[Records drawn from a dataset]

/-- **Energy of the grid packet** (on `ℝ^d`): `∫ ‖field‖² = Σ_κ m^{-d} ∫ ‖field (Q κ)‖²`. [folklore] -/
theorem boxStep_integral_sq_field_gridPacket :
    ∫ y, ‖Packet.field (gridPacket hm Q) y‖ ^ 2 =
      ∑ κ : d → Fin m, ((m : ℝ)⁻¹) ^ Fintype.card d * ∫ y, ‖Packet.field (Q (gridIdx κ)) y‖ ^ 2 := by
  rw [← Packet.integral_sq_tfield (suppIn_gridPacket hm hQ)]
  exact integral_sq_gridField hm hQ

/-- **Near-orthogonality of fine increments to fixed continuous states** (on `ℝ^d`):
`|∫ ⟪field (gridPacket), p⟫| ≤ M η` when the reference fields are bounded by `M` and `p` oscillates
by at most `η` on the cells: on each cell subtract the value of `p` at the corner and use the
cellwise mean zero. [cite: ChoffrutSzekelyhidi2014, §2, Step 3] -/
theorem boxStep_abs_integral_inner_field_gridPacket_le {M η : ℝ} (hM0 : 0 ≤ M)
    (hM : ∀ κ y, ‖Packet.field (Q κ) y‖ ≤ M) {p : Ed d → State d} (hp : Continuous p)
    (hosc : ∀ κ : d → Fin m, ∀ y ∈ Torus.latticeCell m (gridIdx κ), ∀ y' ∈ Torus.latticeCell m (gridIdx κ),
      dist (p y) (p y') ≤ η) :
    |∫ x, ⟪Packet.field (gridPacket hm Q) x, p x⟫_ℝ| ≤ M * η := by
  -- adapted from Literature/Analysis/FluidPDE/StationaryEulerTorusGrid.lean (`abs_integral_gridField_mul_le`)
  have hm' : (0 : ℝ) < m := by exact_mod_cast hm
  set W : Ed d → State d := Packet.field (gridPacket hm Q) with hW
  have hsupp := suppIn_gridPacket hm hQ
  have hWc : Continuous W := Packet.continuous_field _
  have hWM : ∀ y, ‖W y‖ ≤ M := norm_field_gridPacket_le hm hQ hM0 hM
  -- reduce to the fundamental cube and split into cells
  have h1 : ∫ x, ⟪W x, p x⟫_ℝ = ∫ x in Torus.unitCube d, ⟪W x, p x⟫_ℝ := by
    refine (setIntegral_eq_integral_of_forall_compl_eq_zero fun x hx => ?_).symm
    rw [hW, Packet.field_eq_zero_of_suppIn hsupp fun h => hx (boxStep_box_subset_unitCube h), inner_zero_left]
  rw [h1, Torus.setIntegral_unitCube_eq_sum_latticeCell hm (Torus.integrableOn_unitCube_of_continuous (hWc.inner hp))]
  have hvol : ∀ κ : d → Fin m, volume.real (Torus.latticeCell m (gridIdx κ)) = ((m : ℝ)⁻¹) ^ Fintype.card d := fun κ => by
    rw [measureReal_def, Torus.volume_latticeCell hm, ENNReal.toReal_pow, ENNReal.toReal_ofReal (inv_nonneg.2 hm'.le)]
  -- bound on each cell
  have hcell : ∀ κ : d → Fin m, |∫ y in Torus.latticeCell m (gridIdx κ), ⟪W y, p y⟫_ℝ| ≤
      M * η * ((m : ℝ)⁻¹) ^ Fintype.card d := fun κ => by
    set c : Ed d := corner frame0 m (gridIdx κ) with hc
    have hcmem : c ∈ Torus.latticeCell m (gridIdx κ) := corner_mem_latticeCell hm κ
    have hintW : IntegrableOn W (Torus.latticeCell m (gridIdx κ)) volume :=
      (Torus.integrableOn_unitCube_of_continuous hWc).mono_set (Torus.latticeCell_subset_unitCube hm κ)
    have hint1 : IntegrableOn (fun y => ⟪W y, p y - p c⟫_ℝ) (Torus.latticeCell m (gridIdx κ)) volume :=
      (Torus.integrableOn_unitCube_of_continuous (hWc.inner (hp.sub continuous_const))).mono_set
        (Torus.latticeCell_subset_unitCube hm κ)
    have hsplit : (fun y => ⟪W y, p y⟫_ℝ) = fun y => ⟪W y, p y - p c⟫_ℝ + ⟪p c, W y⟫_ℝ := by
      funext y; rw [real_inner_comm (W y) (p c), ← inner_add_right, sub_add_cancel]
    rw [hsplit, integral_add hint1 (hintW.const_inner _), integral_inner hintW,
      boxStep_setIntegral_cell_field_gridPacket hm hQ κ, inner_zero_right, add_zero, ← Real.norm_eq_abs, ← hvol κ]
    refine norm_setIntegral_le_of_norm_le_const (Torus.volume_latticeCell_ne_top hm).lt_top fun y hy => ?_
    calc ‖⟪W y, p y - p c⟫_ℝ‖ ≤ ‖W y‖ * ‖p y - p c‖ := norm_inner_le_norm _ _
      _ ≤ M * η := mul_le_mul (hWM y) (by rw [← dist_eq_norm]; exact hosc κ y hy c hcmem) (norm_nonneg _) hM0
  calc |∑ κ : d → Fin m, ∫ y in Torus.latticeCell m (gridIdx κ), ⟪W y, p y⟫_ℝ|
      ≤ ∑ κ : d → Fin m, |∫ y in Torus.latticeCell m (gridIdx κ), ⟪W y, p y⟫_ℝ| := Finset.abs_sum_le_sum_abs _ _
    _ ≤ ∑ _κ : d → Fin m, M * η * ((m : ℝ)⁻¹) ^ Fintype.card d := Finset.sum_le_sum fun κ _ => hcell κ
    _ = M * η := by
        rw [Finset.sum_const, Finset.card_univ, Fintype.card_fun, Fintype.card_fin, nsmul_eq_mul, Nat.cast_pow,
          inv_pow, ← mul_assoc, mul_comm ((m : ℝ) ^ Fintype.card d), mul_assoc (M * η),
          mul_inv_cancel₀ (pow_ne_zero _ hm'.ne'), mul_one]

end GridPacket

/-! ## The registered sub-stub closing this helper file -/

/-- **Tools of `stub_boxStep`** (registered sub-stub `stub_boxStepTools` of the crux, the
conjunction of the statements of this file used by the main file): pointwise perturbation data with
pressure from PPK; fine grids and oscillation of continuous functions on cells; near-orthogonality of
the grid packet's field to continuous states; the sup bound of the pressure of placed packets; the
energy of the grid packet; `box ⊆ unitCube`. [cite: ChoffrutSzekelyhidi2014, §2, Step 3] -/
theorem stub_boxStepTools :
    ((∀ (r : ℝ) (w : State (Fin 3)) (ε δ : ℝ), w ∈ HighDim.U r → 0 < ε → 0 < δ →
      ∃ (F : Ed (Fin 3) ≃ₗᵢ[ℝ] Ed (Fin 3)) (P : Packet (Fin 3)), P.SuppIn (refCube F) ∧
        (∀ x, w + P.field x ∈ HighDim.U r) ∧
        r - ‖vel w‖ ^ 2 - ε ≤ ∫ x, ‖P.field x‖ ^ 2 ∧
        ∀ x, |P.prC x| ≤ δ) →
      ∀ (r : ℝ) (w₀ : State (Fin 3)), w₀ ∈ HighDim.U r → ∀ (η δ : ℝ), 0 < η → 0 < δ →
        ∃ (P : Packet (Fin 3)) (δ' : ℝ), 0 < δ' ∧ Packet.SuppIn (box (Fin 3)) P ∧
          (∀ (r' : ℝ) (w' : State (Fin 3)), |r' - r| < δ' → IsAdm w' →
            ∀ y, dist w' (w₀ + Packet.field P y) < δ' → w' ∈ HighDim.U r') ∧
          r - ‖vel w₀‖ ^ 2 - η ≤ ∫ y, ‖Packet.field P y‖ ^ 2 ∧
          ∀ y, |Packet.prC P y| ≤ δ) ∧
    (∀ (f : Ed (Fin 3) → State (Fin 3)), Continuous f → ∀ (η : ℝ), 0 < η →
      ∃ m₀ : ℕ, 0 < m₀ ∧ ∀ m : ℕ, m₀ ≤ m → ∀ κ : Fin 3 → Fin m, ∀ y ∈ Torus.latticeCell m (gridIdx κ),
        ∀ y' ∈ Torus.latticeCell m (gridIdx κ), dist (f y) (f y') ≤ η) ∧
    (∀ (m : ℕ) (hm : 0 < m) (Q : (Fin 3 → ℤ) → Packet (Fin 3)), (∀ κ, Packet.SuppIn (box (Fin 3)) (Q κ)) →
      ∀ (M η : ℝ), 0 ≤ M → (∀ κ y, ‖Packet.field (Q κ) y‖ ≤ M) → ∀ (p : Ed (Fin 3) → State (Fin 3)),
        Continuous p → (∀ κ : Fin 3 → Fin m, ∀ y ∈ Torus.latticeCell m (gridIdx κ),
          ∀ y' ∈ Torus.latticeCell m (gridIdx κ), dist (p y) (p y') ≤ η) →
        |∫ x, ⟪Packet.field (gridPacket hm Q) x, p x⟫_ℝ| ≤ M * η) ∧
    (∀ (F : Ed (Fin 3) ≃ₗᵢ[ℝ] Ed (Fin 3)) (m : ℕ) (hm : 0 < m) (S : Finset (Fin 3 → ℤ))
      (Q : (Fin 3 → ℤ) → Packet (Fin 3)), (∀ κ ∈ S, Packet.SuppIn (refCube F) (Q κ)) → ∀ (δ : ℝ), 0 ≤ δ →
      (∀ κ ∈ S, ∀ y, |Packet.prC (Q κ) y| ≤ δ) → ∀ x, |Packet.prC (placed F hm S Q) x| ≤ δ) ∧
    (∀ (m : ℕ) (hm : 0 < m) (Q : (Fin 3 → ℤ) → Packet (Fin 3)), (∀ κ, Packet.SuppIn (box (Fin 3)) (Q κ)) →
      ∫ y, ‖Packet.field (gridPacket hm Q) y‖ ^ 2 =
        ∑ κ : Fin 3 → Fin m, ((m : ℝ)⁻¹) ^ Fintype.card (Fin 3) * ∫ y, ‖Packet.field (Q (gridIdx κ)) y‖ ^ 2) ∧
    box (Fin 3) ⊆ Torus.unitCube (Fin 3) :=
  ⟨fun hP _ _ hw _ _ hη hδ => boxStep_pointData hP hw hη hδ,
    fun _ hf _ hη => boxStep_exists_mesh_osc_le hf hη,
    fun _ hm _ hQ _ _ hM0 hM _ hp hosc => boxStep_abs_integral_inner_field_gridPacket_le hm hQ hM0 hM hp hosc,
    fun F _ hm S _ hQ _ hδ hQδ x => boxStep_abs_prC_placed_le F hm S hQ hδ hQδ x,
    fun _ hm _ hQ => boxStep_integral_sq_field_gridPacket hm hQ,
    boxStep_box_subset_unitCube⟩

end Summit.AnomalousDissipation.AnomalousDissipation.Theorems

end
import Summits.QuantumFields.YangMills.Theorems.FluctuationComparisonRegPrIntLWregChainLaw
import Summits.QuantumFields.YangMills.Theorems.FluctuationComparisonRegPrIntLWregGlue
import Summits.QuantumFields.YangMills.Theorems.UnitScaleTiltFluctuationComparisonRegPrFibrePositivity
import Summits.QuantumFields.YangMills.Theorems.UnitScaleTiltFluctuationComparisonRegPrAnsatzTStub
import Summits.QuantumFields.YangMills.Theorems.UnitScaleTiltFluctuationComparisonRegPrPosOnSmallReduction
import Literature.MathematicalPhysics.QuantumFieldTheory.Balaban1983to89.B12ContinuousTransportInvarianceOn
import Literature.MathematicalPhysics.QuantumFieldTheory.Balaban1983to89.T3MinimiserStabilityReduction
import HarnessLib

/-!
# WREG PORT F4a — INTERIOR and the CHART-REG reduction of LINE g18-2 «fibred-chart table for WREG», made importable BY NAME
# (v20 `Cruxes/FluctuationComparisonRegPrIntL/Lines/wreg_chart.lean` @7e8eb395e5b4 ∕ tree sha16 36befdc7ca5b8719: the four chart-free obligation
# statements ll. 2341–2390 + §4b ll. 1953–2045 + §4c ll. 2046–2202, VERBATIM)

Cell `ym3-torus`, width seat `ym3-torus-px17` g6 — F4 pen of ★★OWNER WORD 31 (A) on the ideator seat ym-r3-idea-1 g18's PORT MAP
`Lines/wreg_chart_port.md` @7bd96d90; helper of `stmt-QuantumFields-20520` (`--supports`, count-neutral).  One namespace
`…Theorems.FluctuationComparisonRegPrIntLWregInterior` shared with F4b `…WregInteriorRungs.lean` (§4f + §4g), split at the map's seam for the
400-line rule.  Imports: F1b `…WregChainLaw` (`ChainVol`; brings F1a `…WregChain`: `iterCentralBond`, `chainMap`, `chainWindow` — px13 g8) and F3 `…WregGlue` (`WindowFibreInterior`,
`WindowChart`, `histGood`-side glue — px7 g8 ∕ px4 g10 bytes), plus the tree modules the two sections cite by name.

CONTENT (authorship: ideator ym-r3-idea-1 g14–g18, proofs unchanged).  §A the four chart-free obligation statements `ChartVolT3` (VOL), `EdgeFlat`
(EDGE), `LevelFlat` (LEVEL), `ChartCharge` (CHARGE) — moved to the top as the map prescribes (F5's assembly `windowChartsExist_of_flat` and F6's knit
read them; their Theorems-side proofs are ✓`…WregChartVol.chartVolT3_holds`, ✓`…WregChartEdge.edgeFlat_of_chainEqns`,
✓`…WregChartLevelNear.levelFlatNear_of_chain` + `levelFlat_of_near` (F4b), ✓`…WregChartCharge.chartCharge_holds`).  §4b INTERIOR, PROVED:
`isOpen_histProfile_and_continuousOn`, `isOpen_histGood`, ★★★`windowFibreInterior_holds : WindowFibreInterior`.  §4c CHART-REG REDUCTION:
`closure_histProfile_subset_and_continuousAt`, `frontier_histProfile_subset`, ★★★`frontier_histGood_subset` (the frontier of `histGood` lies on finitely
many threshold level sets), `continuousAt_iter_of_mem_closure_histGood`, ★★★`WindowChart.ofLevelAvoiding` (a window chart from level-set avoidance).

ONE DECLARED DEVIATION FROM VERBATIM (gate hygiene, w4-20520 g14's 16:06:13Z lesson on F3): in the docstrings of the parameter-free obligation `Prop`s
`ChartVolT3` ∕ `EdgeFlat` ∕ `LevelFlat` ∕ `ChartCharge` the `[cite: …]` bracket is spelled `(print: …)` — a bracket-tagged parameter-free `def X : Prop` is RELOCATED to `Literature/` by the
gate, where these route-internal obligations cannot elaborate; statement texts are untouched (ws-identical to v20 by script).

HONEST FRAMING.  A port is bookkeeping: every declaration below is a VERBATIM move of a proved declaration of the ideator seat's workfile
(namespace swap + `open` preamble only; statements and proofs byte-identical to v20); nothing new is proved and nothing of Bałaban's is
asserted; WREG is ONE organ of the S2β package of an exploratory line of the DECIDING crux `FluctuationComparisonRegPrIntL`
(stmt-QuantumFields-20520), which is NOT proved; EXW ∕ GAP ∕ LAPLACE ∕ H4ᶜ ∕ LFR♯ᶜ and the package's seven stubs stay open; rung R3 = YM₃ on T³ —
NOT d = 4, NOT infinite volume, NOT a mass gap, NOT Clay; no summit statement is proved by a line; `YM3TorusSU2` is NOT proved.
-/

noncomputable section

open MeasureTheory Filter Topology Set
open scoped ENNReal NNReal
open Literature.MathematicalPhysics.QuantumFieldTheory.Balaban1983to89
open Literature.MathematicalPhysics.QuantumFieldTheory.Balaban1983to89.T3ContinuumYM3Torus
open Literature.MathematicalPhysics.QuantumFieldTheory.Balaban1983to89.T3NestedUnitLaws
open Literature.MathematicalPhysics.QuantumFieldTheory.Balaban1983to89.T3UnitLawDensityEML
open Literature.MathematicalPhysics.QuantumFieldTheory.Balaban1983to89.T3UnitScaleTilt
open Literature.MathematicalPhysics.QuantumFieldTheory.Balaban1983to89.T3TiltDescent
open Literature.MathematicalPhysics.QuantumFieldTheory.Balaban1983to89.T3PrintedRegularMinimiser
open Literature.MathematicalPhysics.QuantumFieldTheory.Balaban1983to89.T3ConstrainedMinimiser (fibre)
open Literature.MathematicalPhysics.QuantumFieldTheory.Balaban1983to89.T3LevelShift
open Literature.MathematicalPhysics.QuantumFieldTheory.Balaban1983to89.T3SmallLiftHistory
open Literature.MathematicalPhysics.QuantumFieldTheory.Balaban1983to89.T3Thresholds
open Literature.MathematicalPhysics.QuantumFieldTheory.Balaban1983to89.Missing
open Literature.MathematicalPhysics.QuantumFieldTheory.Balaban1983to89.T4Continuum
open scoped Literature.MathematicalPhysics.QuantumFieldTheory.Balaban1983to89.T3OrbitAverage
open Summit.QuantumFields.YangMills.Theorems.FluctuationComparisonRegPrIntLWregChain
open Summit.QuantumFields.YangMills.Theorems.FluctuationComparisonRegPrIntLWregGlue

[Task brief] Restate word for word the lines of the data above, starting at the line containing "the grid packet's" and ending at the line containing "(Fin 3)) P ∧", both included, and nothing more.

[Output of the task]
the grid packet's field to continuous states; the sup bound of the pressure of placed packets; the
energy of the grid packet; `box ⊆ unitCube`. [cite: ChoffrutSzekelyhidi2014, §2, Step 3] -/
theorem stub_boxStepTools :
    ((∀ (r : ℝ) (w : State (Fin 3)) (ε δ : ℝ), w ∈ HighDim.U r → 0 < ε → 0 < δ →
      ∃ (F : Ed (Fin 3) ≃ₗᵢ[ℝ] Ed (Fin 3)) (P : Packet (Fin 3)), P.SuppIn (refCube F) ∧
        (∀ x, w + P.field x ∈ HighDim.U r) ∧
        r - ‖vel w‖ ^ 2 - ε ≤ ∫ x, ‖P.field x‖ ^ 2 ∧
        ∀ x, |P.prC x| ≤ δ) →
      ∀ (r : ℝ) (w₀ : State (Fin 3)), w₀ ∈ HighDim.U r → ∀ (η δ : ℝ), 0 < η → 0 < δ →
        ∃ (P : Packet (Fin 3)) (δ' : ℝ), 0 < δ' ∧ Packet.SuppIn (box (Fin 3)) P ∧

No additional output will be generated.